眼镜男嗤笑一声:“装什么清高!谁不知道你们...”
话没说完被胖子抡起的空可乐罐吓退,溜得比兔子还快。
胖子还在喘着粗气,指着门口骂:“这什么人啊!说话这么难听!真当我们是那种占便宜的人?”
我松开他的胳膊,往桌上一靠,揉了揉发紧的太阳穴:“别气了,跟这种人置气不值当。”
“怎么不值当?”胖子一屁股坐回椅子上,抓起桌上的薯片狠狠嚼着,“这都快骑到咱头上了!不行,等青子回来我非得跟他说,让他把这些嚼舌根的都记下来,期末考评给他们打最低分!”
我被他逗笑了,拿过一瓶没开封的可乐塞给他:“行了,别在这儿耍横了。”
“青子要是知道你这么想,又该念叨你小家子气了。”
胖子哼了一声,拧开可乐灌了大半瓶,气鼓鼓地说:“我这不是气不过嘛!你说咱们平时待他们不薄吧?”
现在倒好,就因为青子是班长,咱们就成了他们嘴里‘内定名额’的人了?”
我拿起手机,屏幕亮着,还停留在和许瑶的聊天界面,上次的消息还是中午她问我假条补得顺不顺利。
指尖在屏幕上顿了顿,突然想跟她说说这些糟心事。
反锁上门后,我瘫在椅子上给许瑶发消息:“宿舍成信访办了”
她秒回:“【抠鼻】哪个不长眼的又作妖?”
我拍了下狼藉的零食袋发过去:“罗文科带节奏说我们占贫困生名额”
许瑶发来一连串炸弹表情:“让他来医务室!我给他开点脑残片!”
“有点烦,”我看着屏幕,手指敲得飞快,“宿舍快成菜市场了,全是来托关系要贫困生名额的,还有人说我们内定,气得胖子差点跟人打起来。

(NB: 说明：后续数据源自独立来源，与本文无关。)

import Mathlib
import Summits.Ventures.PercRepro2.K5HyperB

/-!
# THE `TvT` CERTIFICATES OF THE (ii) SIDE AT the coincidence `o = b` (marking `b = 0`), PART C
(blind cell PercRepro2, typer-1 g12; mine-1 §23.1 / §23.5 at the coincidence markings of `K₅`; twin `k5hyper_b_twin.py ii 0`,
kit job j246854)

One `decide +kernel` per comparison under `maxHeartbeats 0` (the g10 rules: bit tables, import-light certificate files).
-/

namespace Summit.Ventures.PercRepro2

namespace K5

set_option maxRecDepth 100000 in
set_option maxHeartbeats 0 in
/-- `TvT-(ii) ≥ 0` at the marking `b = 0` on the triangle `T = {1, 2, 4}`. -/
theorem cert_TvTB0_124 :
    CertLE (kNegTvTB 0 1 2 4) (kPosTvTB 0 1 2 4) := by
  unfold CertLE
  decide +kernel

set_option maxRecDepth 100000 in
set_option maxHeartbeats 0 in
/-- `TvT-(ii) ≥ 0` at the marking `b = 0` on the triangle `T = {1, 3, 4}`. -/
theorem cert_TvTB0_134 :
    CertLE (kNegTvTB 0 1 3 4) (kPosTvTB 0 1 3 4) := by
  unfold CertLE
  decide +kernel

set_option maxRecDepth 100000 in
set_option maxHeartbeats 0 in
/-- `TvT-(ii) ≥ 0` at the marking `b = 0` on the triangle `T = {2, 3, 4}`. -/
theorem cert_TvTB0_234 :
    CertLE (kNegTvTB 0 2 3 4) (kPosTvTB 0 2 3 4) := by
  unfold CertLE
  decide +kernel

end K5

end Summit.Ventures.PercRepro2
import Summits.CriticalPhenomena.PercolationContinuityZ3.Theorems.PercNearOneGluingNoHeavyQuantFarGate3PinchRData209
import Summits.CriticalPhenomena.PercolationContinuityZ3.Theorems.PercNearOneGluingNoHeavyQuantFarGate3PinchRData210
import Summits.CriticalPhenomena.PercolationContinuityZ3.Theorems.PercNearOneGluingNoHeavyQuantFarGate3PinchRData211
import Summits.CriticalPhenomena.PercolationContinuityZ3.Theorems.PercNearOneGluingNoHeavyQuantFarGate3PinchRData213
import Summits.CriticalPhenomena.PercolationContinuityZ3.Theorems.PercNearOneGluingNoHeavyQuantFarGate3PinchRData214
import Summits.CriticalPhenomena.PercolationContinuityZ3.Theorems.PercNearOneGluingNoHeavyQuantFarGate3PinchRData215
import HarnessLib

/-!
# QUANT lane R8, front "FAR beyond trees", layer one — THE DEGREE-THREE GATE AT THE OBSERVER: pinch chart R — SUB-MASTER `pinchR_all_s28`

builds on p205010 (kernel theorem, internal audit signed; external expert review pending)

Support file (`--supports stmt-CriticalPhenomena-4575`), seats `prim-quant-p1` gen 35/36; memos
`run/shared/lean/prim/quant/prim-quant-p1-g35/FOR-LEAD-GATE3-PINCH.md`, `…/prim-quant-p1-g36/FOR-LEAD-GATE3-PINCH2.md`.  Data files / sub-masters of chart R
only; standard axioms; no sorries.  GENERATED by `dataN2/gen_master3.py`.

[this work].
-/

namespace Summit.CriticalPhenomena.PercolationContinuityZ3.Theorems

namespace Quant

set_option maxHeartbeats 800000 in
/-- Chart R has no bad point with `y ∈ [1/16, 3/32]`, `a ∈ [1/2, 1]`, `b ∈ [0, 1/4]`, `c ∈ [-1, 0]` (sub-master, dispatch along the k-d tree of file regions). [this work] -/
theorem pinchR_all_s28 : CertN.BoxOKR PinchR.spec ((1 : ℝ) / 16) ((3 : ℝ) / 32) ((1 : ℝ) / 2) (1 : ℝ) (0 : ℝ) ((1 : ℝ) / 4) (-1 : ℝ) (0 : ℝ) := by
  intro y a b c hylo hyhi halo hahi hblo hbhi hclo hchi v
  rcases le_total a ((3 : ℝ) / 4) with hcut | hcut
  · rcases le_total c ((-1 : ℝ) / 2) with hcut | hcut
    · rcases le_total y ((5 : ℝ) / 64) with hcut | hcut
      · exact pinchR_d209 y a b c (by linarith) (by linarith) (by linarith) (by linarith) (by linarith) (by linarith) (by linarith) (by linarith) v
      · exact pinchR_d210 y a b c (by linarith) (by linarith) (by linarith) (by linarith) (by linarith) (by linarith) (by linarith) (by linarith) v
    · exact pinchR_d211 y a b c (by linarith) (by linarith) (by linarith) (by linarith) (by linarith) (by linarith) (by linarith) (by linarith) v
  · rcases le_total c ((-1 : ℝ) / 2) with hcut | hcut
    · rcases le_total y ((5 : ℝ) / 64) with hcut | hcut
      · exact pinchR_d213 y a b c (by linarith) (by linarith) (by linarith) (by linarith) (by linarith) (by linarith) (by linarith) (by linarith) v
      · exact pinchR_d214 y a b c (by linarith) (by linarith) (by linarith) (by linarith) (by linarith) (by linarith) (by linarith) (by linarith) v
    · exact pinchR_d215 y a b c (by linarith) (by linarith) (by linarith) (by linarith) (by linarith) (by linarith) (by linarith) (by linarith) v

end Quant

end Summit.CriticalPhenomena.PercolationContinuityZ3.Theorems
import Summits.BirchSwinnertonDyer.BirchSwinnertonDyer.Theorems.EisensteinPrimesGoodLatticeResidualPairScalarsAtMultiplicative
import Summits.BirchSwinnertonDyer.BirchSwinnertonDyer.Theorems.ByReductionTypeAtTwoMultTransportFrobenius
import HarnessLib

/-!
# The residual pair of the good lattice at a Frobenius above a multiplicative `ℓ ≠ p`, EVERY prime `ℓ`
# (the non-split `ℓ = 2` gap closed): scalars `{a_ℓ·ℓ, a_ℓ}`

Cell `bsd-eis`, width seat `bsd-line-x1-p1-w2` gen 24, crux 2 `GoodLatticeBDPValue` (stmt-BirchSwinnertonDyer-19032), line
`halves` v33N; helper `--supports`, closes no stub. PROVED, no named fact, no `sorry`.

WHY. The (eq:Euler-comp) step of Castella–Grossi–Lee–Skinner's proof of Thm. 2.2.2 (held text paper:arxiv-2008.02571
p. 12 L104–121) evaluates, at EVERY multiplicative `ℓ ∥ N`, the residual characters through `{φ(ℓ), ψ(ℓ)} = {a_ℓ ℓ, a_ℓ}`
(Tate curve; Greenberg–Vatsal §2 pp. 14–15). Width seat -w2 gen 23 landed this for the residual pair of the CONTENT stub
3a-A over `K` (`…Theorems.GoodLatticeResidualPairScalarsAtMultiplicative.residualPair_frob_scalars_of_hasMultiplicativeReductionAtPrime`)
with the NON-SPLIT case restricted to ODD `ℓ` — the restriction of x2-p1-w7's engine, whose only use of `ℓ ≠ 2` is the
Frobenius flip of `√γ` by Euler's criterion (`GreenbergVatsalTateFrobeniusSign.frob_apply_sqrt_gamma_ne`). Curves with
NON-split multiplicative reduction at `2` are INSIDE the content stub's hypotheses (`N_E` even is allowed: (Heeg) only asks
`2` to split in `K`, i.e. `D_K ≡ 1 (mod 8)`, odd; e.g. the isogeny class 14a at `p = 3`: `a_2 = −1`, `a_3 = −2 ≡ 1`), so the
`Σ_{w ∈ Sf}` of 3a-A needs the `ℓ = 2` summand too. At `ℓ = 2` the flip is the tree theorem
`MultTransportAtTwo.frob_apply_sqrt_gamma_ne_two` (cell bsd-2adic; node-tangent quadratic in place of Euler's criterion;
same binders) — exactly the substitution width seat -w6 gen 8 made for the Dirichlet-presented characters
(`EisensteinPrimesLineCharactersAtMultiplicativePlace.lineChars_natCast_of_not_hasSplitMultiplicativeReductionAtPrime'`).

* §1 **`exists_frob_lineScalars_of_not_hasSplitMultiplicativeReductionAtPrime'`** — x2-p1-w7's engine in -w2 g23's scalar
  form at a NON-split multiplicative `ℓ ≠ p`, EVERY prime `ℓ`: `∃ 𝔓 ∣ (ℓ), ∃ σ₁` arithmetic Frobenius at `𝔓` with
  `(nφ, nψ) ≡ (−ℓ, −1)` or `(−1, −ℓ)` for the scalars of `σ₁` on every rational `p`-line / its quotient (the flip glued:
  odd `ℓ` Euler, `ℓ = 2` node tangent; rest verbatim).
* §2 **`residualPair_frob_scalars_of_lineScalars`** — the `K`-TRANSFER of -w2 g23's §3 made ABSTRACT in the dichotomy: any
  relation `D(n̄φ, n̄ψ)` that some Frobenius `σ₁ ∈ Γ_ℚ` above `ℓ` satisfies on every rational `p`-line holds for the
  scalars `(ā, b̄)` of any arithmetic Frobenius `σ₀ ∈ Γ_K` at `𝔓 ∣ w ∋ ℓ`, `f(w|ℓ) = 1`, on `(θsub, θquot)` (unique
  `K`-stable line p740559; `res σ₀ = i·gσ₁g⁻¹`, `i` inertial and unipotent on `E[p]`, invisible to both scalar characters).
* §3 **`residualPair_frob_scalars_of_hasMultiplicativeReductionAtPrime'`** — -w2 g23's §3 WITHOUT `ℓ ≠ 2`:
  split ⇒ `(ā, b̄) ∈ {(ℓ, 1), (1, ℓ)}`, non-split ⇒ `(ā, b̄) ∈ {(−ℓ, −1), (−1, −ℓ)}`, every multiplicative `ℓ ≠ p`.

HONEST FRAMING: helper lemmas on the tree's own objects (both Tate uniformisation facts and both flips are tree THEOREMS);
0 stubs / cells / labels / tiers move; orphan for -19032 until a CGLS-2.2.1-shaped typing of 3a-A consumes it; no summit
statement, no case of BSD, no crux or stub is proved here.
References: [GreenbergVatsal2000] §2 pp. 14–15; [SilvermanATAEC1994] V.3–V.5; [SilvermanAEC2009] VII.5.1 (b);
[CastellaGrossiLeeSkinner2022] Thm. 2.2.1 / proof of Thm. 2.2.2; [KellerYin2024] §1.4; [NeukirchANT1999] Ch. I §9, §10,
Ch. II §9; [Kriz2016] Thm. 34 (2).
-/

set_option autoImplicit false
set_option linter.dupNamespace false

noncomputable section

open scoped Classical Pointwise

open NumberField IsDedekindDomain Field WeierstrassCurve
  Literature.NumberTheory.EllipticCurves Literature.NumberTheory.GaloisRepresentations
  Literature.NumberTheory.EllipticCurves.GreenbergSelmer
  Literature.NumberTheory.EllipticCurves.Rank1Residual
  Literature.NumberTheory.EllipticCurves.GreenbergVatsal2000
  Literature.NumberTheory.EllipticCurves.KellerYin2024
  Summit.BirchSwinnertonDyer.Rank1Residual.X2.GreenbergVatsalTateDatum
  Summit.BirchSwinnertonDyer.Rank1Residual.X2.GreenbergVatsalTateDatumSign
  Summit.BirchSwinnertonDyer.Rank1Residual.X2.GreenbergVatsalTateDatumCofree
  Summit.BirchSwinnertonDyer.Rank1Residual.X2.GreenbergVatsalTateFrobeniusSign
  Summit.BirchSwinnertonDyer.Rank1Residual.X2
  Summit.BirchSwinnertonDyer.BirchSwinnertonDyer.Theorems.EisensteinPrimesLinePsiAtMultiplicativePrime
  Summit.BirchSwinnertonDyer.BirchSwinnertonDyer.Theorems.EisensteinPrimesLinePhiAtMultiplicativePrime
  Summit.BirchSwinnertonDyer.BirchSwinnertonDyer.Theorems.EisensteinPrimesLineCharactersAtMultiplicativePlace
  Summit.BirchSwinnertonDyer.BirchSwinnertonDyer.Theorems.GoodLatticeResidualPairScalarsAtMultiplicative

”
消息发出去,我盯着对话框,听见自己的心跳声在安静的宿舍里格外清晰。
其实这些事跟她说也没什么用,但就是想找个人念叨念叨,好像说出来,心里的憋闷就能散点似的。
屏幕亮了又暗,暗了又亮,直到许瑶的消息弹出来,我才松了口气。
“胖子家的情况,谁不知道啊?”
许瑶发来一长串消息,字里行间带着点愤愤不平,“他那双限量版球鞋,据说是托人从国外带的,光运费就够普通学生活半个月了,他用得着抢那点补助?”
我看着屏幕笑了,手指在桌沿蹭了蹭。
确实,胖子从来没遮掩过家里条件好,可总有人选择性看不见,就像故意闭着眼往泥里踩。
“还有你,”许瑶的消息紧跟着进来,带着点嗔怪的语气,“宝宝,你虽然比不了胖子哥那种‘富二代’,但也不至于差这点钱吧?”
“自己想占便宜,就把别人也往脏里想,觉得谁都跟他们一样盯着那点钱。”
“这种人真的好恶心,为了点钱,连脸都不要了。”
“可不是嘛,”我回复,“刚才那个戴眼镜的,说我们宿舍内定,还说‘装什么清高’,气得胖子差点掀桌子。”
“胖子没真动手吧?”她发来个表情包,“千万别跟这种人置气,掉价。”
“没,被我拉住了,”我打字,“他也就是嘴上厉害,真让他跟人吵,吵两句就得结巴。”
“噗嗤——”许瑶回了个笑出眼泪的表情,“我想象了一下那个画面,有点好笑。”
我看着那个表情包,仿佛能看见她笑起来时眼角的小梨涡,心里的憋闷突然就散了大半。
其实这些事本就不值当生气,只是被人平白泼脏水,难免觉得窝火,可被她这么一念叨,倒像是隔着层纱看那些糟心事,模糊了棱角,也淡了戾气。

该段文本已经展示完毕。